I’ve always wanted to make an album, but I wanted it to be really intentional and have a lot of cohesion between the songs. So when I had, maybe, five or so songs, I tried to find the commonality between those. It was then that I realised what the theme and the title were.
From there, I wrote a number of songs and completed several with that in mind. I had a North Star throughout the process of making it that I didn’t feel like I had with other music and other projects. That doesn’t mean that they’re worse or inferior, just that they were made with less intention. Whereas, with my album, I wanted to know what it was about in the making of it.
I changed the structure around a lot of times. The tracklist was quite different, and I would often finish songs based on their position in the tracklist. Sometimes, I would adjust intros or outros to make them flow more smoothly together, or trim small bits of silence to create a more cohesive experience.
(Once it came together), the biggest difference was in the themes kind of falling into place perfectly.”

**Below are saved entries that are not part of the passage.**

import Summits.HubbardSuperconductivity.HubbardSuperconductivity.Theorems.LevyLogBootstrapBlock2InfDivXXZLevyReduction
import Summits.HubbardSuperconductivity.HubbardSuperconductivity.Theorems.LevyLogBootstrapBlock2InfDivXXZFiniteBochner
import HarnessLib

/-!
# Crux `Block2InfDivXXZ` (stmt-HubbardSuperconductivity-15048, route `LevyLogBootstrap`):
# the crux is EQUIVALENT to the nonnegativity of all Lévy coefficients

Sibling of `…LevyReduction.lean` (which proves `(∀ ν_q ≥ 0) → Block2InfDivXXZ`). Here the
converse: if the crux holds — every fractional Hadamard power `K₂^{∘s}`, `s ∈ (0, 1]`, of the
2×2-block transverse kernel of every normalised `S^z_tot = 0` sector ground state is positive
semidefinite — then for every even `M ≥ 4`, `Δ ∈ [-1, 0]`, such `ψ` and every nonzero coarse
momentum `q ∈ (ℤ/(M/2))²` the Lévy coefficient `ν_q = Σ_X log k₂(X) Re χ_q(X)` is nonnegative
(`levyCoeff_nonneg_of_Block2InfDivXXZ`), whence the `iff` (`Block2InfDivXXZ_iff_levyCoeff_nonneg`).
So the crux IS the finite family of sign conditions that the route's kill criterion ("one negative
Lévy coefficient refutes") and its numerics (QMC/ED Lévy tables attached to the item) test.

Proof of the converse: positivity of `K₂` (`block2Kernel_pos`); `K₂^{∘t} = exp(-t·(-log K₂))` is a
positive definite kernel for `t ∈ (0, 1]` (matrix ⇒ kernel on a finite type,
`isPosDefKernel_iff_fintype`); Schoenberg's theorem, direction ⇐, needs the exponentials only for
SMALL `t` (`isNegDefKernel_of_isPosDefKernel_exp_small`: `ψ = lim_{t→0⁺} (1 - exp(-tψ))/t`, BCR
Ch. 3 Thm. 2.2), so `-log K₂` is negative definite on the fine torus; pulling back along the even
section `X ↦ 2X` of the block map and the factorisation `K₂(2X, 2Y) = k₂(X - Y)`
(`block2Kernel_eq_coarse`, `coarse_double`) give negative type of `(X, Y) ↦ -log k₂(X - Y)` on the
coarse torus, and Bochner on the finite torus (⇒,
`Literature.Probability.LatticeModels.torusFourier_re_nonneg_of_isNegDefKernel_neg_sub`) gives
`ν_q ≥ 0`.

Sources: Berg–Christensen–Ressel (1984) Ch. 3 Thm. 2.2, Ch. 4 §3; Schoenberg (1938); Horn, Trans.
AMS 136 (1969) 269 (infinitely divisible kernels); Rudin (1962) §1.4.3. No definition; sorry-free.
-/

noncomputable section

set_option linter.dupNamespace false

namespace Summit.HubbardSuperconductivity.HubbardSuperconductivity.Theorems.LevyLogBootstrap

open scoped BigOperators Matrix ComplexOrder ComplexConjugate Topology
open Matrix Finset Complex Filter
open Literature.MathematicalPhysics.QuantumLattice Literature.Probability.LatticeModels
open Literature.Analysis.Matrix

/-- **BCR Thm. 3.2.2, direction ⇐, with small exponents only**: if `exp(-tψ)` is a positive
definite kernel for every `t ∈ (0, 1]`, then `ψ` is negative definite — for such `t` the kernel
`(1 - exp(-tψ))/t` is negative definite and `ψ` is their pointwise limit as `t → 0⁺`
(`isNegDefKernel_of_tendsto`). [cite: BergChristensenRessel1984, Ch. 3 Thm. 2.2 (PDF p. 75)] -/
theorem isNegDefKernel_of_isPosDefKernel_exp_small {X : Type*} {ψ : X → X → ℝ}
    (h : ∀ t : ℝ, 0 < t → t ≤ 1 → IsPosDefKernel fun x y => Real.exp (-(t * ψ x y))) :
    IsNegDefKernel ψ := by
  refine isNegDefKernel_of_tendsto (l := nhdsWithin (0 : ℝ) (Set.Ioi 0))
    (ψs := fun t x y => (1 - Real.exp (-(t * ψ x y))) / t) ?_
    fun x y => tendsto_one_sub_exp_neg_mul_div (ψ x y)
  filter_upwards [Ioc_mem_nhdsGT (zero_lt_one' ℝ)] with t ht
  have ht0 : 0 < t := ht.1
  obtain ⟨hsymm, hq⟩ := h t ht0 ht.2
  refine ⟨fun x y => ?_, fun n x c hc => ?_⟩
  · have hs : Real.exp (-(t * ψ x y)) = Real.exp (-(t * ψ y x)) := hsymm x y
    show (1 - Real.exp (-(t * ψ x y))) / t = (1 - Real.exp (-(t * ψ y x))) / t
    rw [hs]
  · have hq' : 0 ≤ ∑ j, ∑ k, c j * c k * Real.exp (-(t * ψ (x j) (x k))) := hq n x c
    show ∑ j, ∑ k, c j * c k * ((1 - Real.exp (-(t * ψ (x j) (x k)))) / t) ≤ 0
    have hcc : ∑ j, ∑ k, c j * c k = 0 := by
      rw [← Finset.sum_mul_sum, hc, mul_zero]
    have e : ∑ j, ∑ k, c j * c k * ((1 - Real.exp (-(t * ψ (x j) (x k)))) / t) =
        t⁻¹ * (∑ j, ∑ k, c j * c k -
          ∑ j, ∑ k, c j * c k * Real.exp (-(t * ψ (x j) (x k)))) := by
      rw [← Finset.sum_sub_distrib, Finset.mul_sum]
      refine Finset.sum_congr rfl fun j _ => ?_
      rw [← Finset.sum_sub_distrib, Finset.mul_sum]
      exact Finset.sum_congr rfl fun k _ => by ring
    rw [e, hcc, zero_sub]
    exact mul_nonpos_of_nonneg_of_nonpos (inv_nonneg.mpr ht0.le) (neg_nonpos.mpr hq')

/-- Matrix → kernel on a finite type: an entrywise-positive kernel `K` on a `Fintype` all of whose
Hadamard powers `K^{∘t}`, `t ∈ (0, 1]`, are positive semidefinite MATRICES has `-log K` of negative
type (`isPosDefKernel_iff_fintype` + `isNegDefKernel_of_isPosDefKernel_exp_small`).
[cite: BergChristensenRessel1984, Ch. 3 Thm. 2.2 (PDF p. 75)] -/
theorem isNegDefKernel_negLog_of_posSemidef_rpow {X : Type} [Fintype X] [DecidableEq X]
    (K : X → X → ℝ) (hpos : ∀ x y, 0 < K x y) (hsymm : ∀ x y, K x y = K y x)
    (h : ∀ t : ℝ, 0 < t → t ≤ 1 → (Matrix.of fun x y => K x y ^ t).PosSemidef) :
    IsNegDefKernel fun x y => -Real.log (K x y) := by
  refine isNegDefKernel_of_isPosDefKernel_exp_small fun t ht ht1 => ?_
  have heq : (fun x y => Real.exp (-(t * -Real.log (K x y)))) = fun x y => K x y ^ t := by
    funext x y
    rw [Real.rpow_def_of_pos (hpos x y)]
    congr 1
    ring
  rw [heq, isPosDefKernel_iff_fintype]
  refine ⟨fun x y => by rw [hsymm x y], fun c => ?_⟩
  have hq := (h t ht ht1).dotProduct_mulVec_nonneg c
  simp only [dotProduct, Matrix.mulVec, Matrix.of_apply, star_trivial, Finset.mul_sum] at hq
  refine hq.trans_eq (Finset.sum_congr rfl fun a _ => Finset.sum_congr rfl fun b _ => ?_)
  ring

/-- **The crux forces nonnegative Lévy coefficients** (converse of
`Block2InfDivXXZ_of_levyCoeff_nonneg`): if `Block2InfDivXXZ` holds then for every even `M ≥ 4`,
`Δ ∈ [-1, 0]`, every normalised `S^z_tot = 0` sector ground state `ψ` of `H_M(Δ)` and every nonzero
coarse momentum `q`, `0 ≤ ν_q = Σ_X log k₂(X) Re χ_q(X)`. Equivalently: ONE negative Lévy
coefficient at one `(M, Δ)` refutes the crux (soundness of the route's kill criterion).
Schoenberg ⇐ (small exponents) + section `X ↦ 2X` of the block map + factorisation
`K₂(2X, 2Y) = k₂(X - Y)` + Bochner on the finite torus. [folklore] -/
theorem levyCoeff_nonneg_of_Block2InfDivXXZ
    (h : Summit.HubbardSuperconductivity.HubbardSuperconductivity.Theses.LevyLogBootstrap.Block2InfDivXXZ) :
    ∀ (M : ℕ) [NeZero M] [NeZero (M / 2)], Even M → 4 ≤ M → ∀ Δ ∈ Set.Icc (-1:ℝ) 0,
      ∀ (ψ : TensorIndex (TorusSite 2 M) 2 → ℂ),
      ψ ∈ @spinZSector (TorusSite 2 M) _ _ 1 0 → star ψ ⬝ᵥ ψ = 1 →
      Matrix.mulVec (xxzHamiltonian 1 (torusGraph 2 M) (-1) Δ) ψ =
        ((lowestEnergyInSector 1 (xxzHamiltonian 1 (torusGraph 2 M) (-1) Δ) 0 : ℝ) : ℂ) • ψ →
      ∀ q : TorusSite 2 (M / 2), q ≠ 0 →
        0 ≤ ∑ X : TorusSite 2 (M / 2), Real.log (∑ x' : TorusSite 2 M, ∑ y' : TorusSite 2 M,
              if (∀ i : Fin 2, (x' i).val / 2 = (X i).val) ∧ (∀ i : Fin 2, (y' i).val / 2 = 0) then
                (star ψ ⬝ᵥ Matrix.mulVec
                  (onSite x' (spinRaise 1) * onSite y' (spinLower 1)) ψ).re
              else 0) * (torusChar q X).re := by
  intro M _ _ hEven h4 Δ hΔ ψ hψ hnorm heig q hq
  classical
  have hM : M = 2 * (M / 2) := (Nat.two_mul_div_two_of_even hEven).symm
  -- the fine block kernel `K₂` and the coarse kernel `k₂`
  set K₂ : TorusSite 2 M → TorusSite 2 M → ℝ := fun x y => ∑ x' : TorusSite 2 M, ∑ y' : TorusSite 2 M,
      if (∀ i : Fin 2, (x' i).val / 2 = (x i).val / 2) ∧ (∀ i : Fin 2, (y' i).val / 2 = (y i).val / 2)
      then (star ψ ⬝ᵥ Matrix.mulVec (onSite x' (spinRaise 1) * onSite y' (spinLower 1)) ψ).re
      else 0 with hK₂
  set k₂ : TorusSite 2 (M / 2) → ℝ := fun X => ∑ x' : TorusSite 2 M, ∑ y' : TorusSite 2 M,
      if (∀ i : Fin 2, (x' i).val / 2 = (X i).val) ∧ (∀ i : Fin 2, (y' i).val / 2 = 0) then
        (star ψ ⬝ᵥ Matrix.mulVec (onSite x' (spinRaise 1) * onSite y' (spinLower 1)) ψ).re
      else 0 with hk₂
  set β : TorusSite 2 M → TorusSite 2 (M / 2) := fun z i => (((z i).val / 2 : ℕ) : ZMod (M / 2))
    with hβ
  set ι : TorusSite 2 (M / 2) → TorusSite 2 M := fun V j => ((2 * (V j).val : ℕ) : ZMod M) with hι
  -- (1) `-log K₂` is negative definite on the fine torus
  have hpos : ∀ x y, 0 < K₂ x y := fun x y => block2Kernel_pos M hEven h4 Δ hΔ ψ hψ hnorm heig x y
  have hsymm : ∀ x y, K₂ x y = K₂ y x := fun x y => by
    simp only [hK₂]
    rw [Finset.sum_comm]
    refine Finset.sum_congr rfl fun a _ => Finset.sum_congr rfl fun b _ => ?_
    rw [if_congr and_comm (re_expect_raiseLower_symm 1 ψ b a) rfl]
  have hneg : IsNegDefKernel fun x y => -Real.log (K₂ x y) :=
    isNegDefKernel_negLog_of_posSemidef_rpow K₂ hpos hsymm fun t ht ht1 =>
      h M hEven h4 Δ hΔ ψ hψ hnorm heig t ht ht1
  -- (2) factorisation through the coarse torus and the section `ι`
  have hfac : ∀ x y, K₂ x y = k₂ (β x - β y) := fun x y => by
    simp only [hK₂, hk₂, hβ]
    exact block2Kernel_eq_coarse M hM hEven Δ ψ hψ hnorm heig x y
  have hβι : ∀ V, β (ι V) = V := fun V => coarse_double hM V
  have hcoarse : IsNegDefKernel fun X Y : TorusSite 2 (M / 2) => -Real.log (k₂ (X - Y)) := by
    have hc := hneg.comp_fun ι
    refine ⟨fun X Y => ?_, fun n x c hc' => ?_⟩
    · have := hc.1 X Y
      simp only [hfac, hβι] at this
      exact this
    · have := hc.2 n x c hc'
      simp only [hfac, hβι] at this
      exact this
  -- (3) Bochner on the finite torus, direction ⇒
  exact torusFourier_re_nonneg_of_isNegDefKernel_neg_sub (fun X => Real.log (k₂ X)) hcoarse q hq

/-- **`Block2InfDivXXZ` ⇔ all Lévy coefficients are nonnegative.** The crux of route
`LevyLogBootstrap` (infinite divisibility of the 2×2-block transverse kernel of every `S^z_tot = 0`
sector ground state, even `M ≥ 4`, `Δ ∈ [-1, 0]`) is equivalent to the finite family of sign
conditions `ν_q(M, Δ, ψ) ≥ 0`, `q ≠ 0` in `(ℤ/(M/2))²`, on the coarse block kernel
(`Block2InfDivXXZ_of_levyCoeff_nonneg` and `levyCoeff_nonneg_of_Block2InfDivXXZ`). Schoenberg
(1938); Berg–Christensen–Ressel (1984) Ch. 3 Thm. 2.2, Ch. 4 §3; Horn (1969). [folklore] -/
theorem Block2InfDivXXZ_iff_levyCoeff_nonneg :
    Summit.HubbardSuperconductivity.HubbardSuperconductivity.Theses.LevyLogBootstrap.Block2InfDivXXZ ↔
    ∀ (M : ℕ) [NeZero M] [NeZero (M / 2)], Even M → 4 ≤ M → ∀ Δ ∈ Set.Icc (-1:ℝ) 0,
      ∀ (ψ : TensorIndex (TorusSite 2 M) 2 → ℂ),
      ψ ∈ @spinZSector (TorusSite 2 M) _ _ 1 0 → star ψ ⬝ᵥ ψ = 1 →
      Matrix.mulVec (xxzHamiltonian 1 (torusGraph 2 M) (-1) Δ) ψ =
        ((lowestEnergyInSector 1 (xxzHamiltonian 1 (torusGraph 2 M) (-1) Δ) 0 : ℝ) : ℂ) • ψ →
      ∀ q : TorusSite 2 (M / 2), q ≠ 0 →
        0 ≤ ∑ X : TorusSite 2 (M / 2), Real.log (∑ x' : TorusSite 2 M, ∑ y' : TorusSite 2 M,
              if (∀ i : Fin 2, (x' i).val / 2 = (X i).val) ∧ (∀ i : Fin 2, (y' i).val / 2 = 0) then
                (star ψ ⬝ᵥ Matrix.mulVec
                  (onSite x' (spinRaise 1) * onSite y' (spinLower 1)) ψ).re
              else 0) * (torusChar q X).re :=
  ⟨fun h M _ _ hE h4 Δ hΔ ψ hψ hn he q hq =>
      levyCoeff_nonneg_of_Block2InfDivXXZ h M hE h4 Δ hΔ ψ hψ hn he q hq,
    fun h => Block2InfDivXXZ_of_levyCoeff_nonneg h⟩

/-- **Per-instance equivalence** (the form a finite-size certificate checks, e.g. the exact-rational /
interval certificate for `M = 4`, all `Δ ∈ [-1, 0]`, attached to the item). For ONE admissible instance — even `M ≥ 4`, `Δ ∈ [-1, 0]`, a
normalised `S^z_tot = 0` sector ground state `ψ` of `H_M(Δ)` — the 2×2-block kernel `K₂(ψ)` is
infinitely divisible (every fractional Hadamard power `K₂^{∘s}`, `s ∈ (0, 1]`, positive
semidefinite) iff every Lévy coefficient `ν_q(ψ) = Σ_X log k₂(X) Re χ_q(X)`, `q ≠ 0` in
`(ℤ/(M/2))²`, is nonnegative. `⇐` is `stub_blockLogNegType_of_levyCoeff` + Schoenberg
(`posSemidef_rpow_of_negLogType`, positivity `block2Kernel_pos`); `⇒`: Schoenberg ⇐ with small
exponents, the even section `X ↦ 2X` of the block map, the factorisation `K₂(2X, 2Y) = k₂(X - Y)`
and Bochner on the finite torus. This is the statement a per-size certificate (e.g. the exact
`M = 4` check over `Δ ∈ [-1, 0]` attached to the item) verifies. [folklore] -/
theorem block2_rpow_posSemidef_iff_levyCoeff_nonneg :
    ∀ (M : ℕ) [NeZero M] [NeZero (M / 2)], Even M → 4 ≤ M → ∀ (Δ : ℝ), Δ ∈ Set.Icc (-1:ℝ) 0 →
    ∀ (ψ : TensorIndex (TorusSite 2 M) 2 → ℂ), ψ ∈ @spinZSector (TorusSite 2 M) _ _ 1 0 →
    star ψ ⬝ᵥ ψ = 1 →
    Matrix.mulVec (xxzHamiltonian 1 (torusGraph 2 M) (-1) Δ) ψ =
      ((lowestEnergyInSector 1 (xxzHamiltonian 1 (torusGraph 2 M) (-1) Δ) 0 : ℝ) : ℂ) • ψ →
    ((∀ s : ℝ, 0 < s → s ≤ 1 →
      (Matrix.of fun (x y : TorusSite 2 M) => (∑ x' : TorusSite 2 M, ∑ y' : TorusSite 2 M,
        if (∀ i : Fin 2, (x' i).val / 2 = (x i).val / 2) ∧ (∀ i : Fin 2, (y' i).val / 2 = (y i).val / 2)
        then (star ψ ⬝ᵥ Matrix.mulVec (onSite x' (spinRaise 1) * onSite y' (spinLower 1)) ψ).re
        else 0) ^ s).PosSemidef) ↔
    (∀ q : TorusSite 2 (M / 2), q ≠ 0 →
      0 ≤ ∑ X : TorusSite 2 (M / 2), Real.log (∑ x' : TorusSite 2 M, ∑ y' : TorusSite 2 M,
            if (∀ i : Fin 2, (x' i).val / 2 = (X i).val) ∧ (∀ i : Fin 2, (y' i).val / 2 = 0) then
              (star ψ ⬝ᵥ Matrix.mulVec
                (onSite x' (spinRaise 1) * onSite y' (spinLower 1)) ψ).re
            else 0) * (torusChar q X).re)) := by
  intro M _ _ hEven h4 Δ hΔ ψ hψ hnorm heig
  classical
  have hM : M = 2 * (M / 2) := (Nat.two_mul_div_two_of_even hEven).symm
  -- the fine block kernel `K₂` and the coarse kernel `k₂`
  set K₂ : TorusSite 2 M → TorusSite 2 M → ℝ := fun x y => ∑ x' : TorusSite 2 M, ∑ y' : TorusSite 2 M,
      if (∀ i : Fin 2, (x' i).val / 2 = (x i).val / 2) ∧ (∀ i : Fin 2, (y' i).val / 2 = (y i).val / 2)
      then (star ψ ⬝ᵥ Matrix.mulVec (onSite x' (spinRaise 1) * onSite y' (spinLower 1)) ψ).re
      else 0 with hK₂
  set k₂ : TorusSite 2 (M / 2) → ℝ := fun X => ∑ x' : TorusSite 2 M, ∑ y' : TorusSite 2 M,
      if (∀ i : Fin 2, (x' i).val / 2 = (X i).val) ∧ (∀ i : Fin 2, (y' i).val / 2 = 0) then
        (star ψ ⬝ᵥ Matrix.mulVec (onSite x' (spinRaise 1) * onSite y' (spinLower 1)) ψ).re
      else 0 with hk₂
  have hpos : ∀ x y, 0 < K₂ x y := fun x y => block2Kernel_pos M hEven h4 Δ hΔ ψ hψ hnorm heig x y
  refine ⟨fun h q hq => ?_, fun hν s hs _hs1 => ?_⟩
  · set β : TorusSite 2 M → TorusSite 2 (M / 2) := fun z i => (((z i).val / 2 : ℕ) : ZMod (M / 2))
      with hβ
    set ι : TorusSite 2 (M / 2) → TorusSite 2 M := fun V j => ((2 * (V j).val : ℕ) : ZMod M) with hι
    -- (1) `-log K₂` is negative definite on the fine torus
    have hsymm : ∀ x y, K₂ x y = K₂ y x := fun x y => by
      simp only [hK₂]
      rw [Finset.sum_comm]
      refine Finset.sum_congr rfl fun a _ => Finset.sum_congr rfl fun b _ => ?_
      rw [if_congr and_comm (re_expect_raiseLower_symm 1 ψ b a) rfl]
    have hneg : IsNegDefKernel fun x y => -Real.log (K₂ x y) :=
      isNegDefKernel_negLog_of_posSemidef_rpow K₂ hpos hsymm fun t ht ht1 => h t ht ht1
    -- (2) factorisation through the coarse torus and the section `ι`
    have hfac : ∀ x y, K₂ x y = k₂ (β x - β y) := fun x y => by
      simp only [hK₂, hk₂, hβ]
      exact block2Kernel_eq_coarse M hM hEven Δ ψ hψ hnorm heig x y
    have hβι : ∀ V, β (ι V) = V := fun V => coarse_double hM V
    have hcoarse : IsNegDefKernel fun X Y : TorusSite 2 (M / 2) => -Real.log (k₂ (X - Y)) := by
      have hc := hneg.comp_fun ι
      refine ⟨fun X Y => ?_, fun n x c hc' => ?_⟩
      · have := hc.1 X Y
        simp only [hfac, hβι] at this
        exact this
      · have := hc.2 n x c hc'
        simp only [hfac, hβι] at this
        exact this
    -- (3) Bochner on the finite torus, direction ⇒
    exact torusFourier_re_nonneg_of_isNegDefKernel_neg_sub (fun X => Real.log (k₂ X)) hcoarse q hq
  · exact posSemidef_rpow_of_negLogType _ hpos
      (stub_blockLogNegType_of_levyCoeff M hEven Δ ψ hψ hnorm heig hν) s hs

end Summit.HubbardSuperconductivity.HubbardSuperconductivity.Theorems.LevyLogBootstrap

end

To fall into place perfectly can, generally, mean two different things.
On the one hand, to happen serendipitously. For there to be a ‘right place, right time’ kind of influence that, ultimately, lessens the weight and meaning of effort. In a world more chronically online than ever before, it’s this kind of thinking that gets applied to anyone who appears in the limelight at a young age.
Instead, Nina’s fitting into place perfectly, not only across this record, but in her current success, is one built on her own passion, artistic vision, dedication to her craft and, ultimately, her empathy. Nina has communicated something important, not only to her, but to so many of us, in a time where musical communication can be so devoid of any meaning whatsoever.
‘I Love My Computer’, as a result, becomes not only an ode to her computer, technology and the internet, but to love itself.
“When I was looking at demos, I kept asking, ‘What’s the through line here?’ I had this inkling that it was something devotional, but it wasn’t about love songs or people, necessarily. I realised soon after that everything I was doing was really just making laptop music that I learned how to make from YouTube.
…and I was like, ‘Oh man, I love doing this.’
‘I love my computer.’
My music has always been an ode to my computer without me really knowing it.”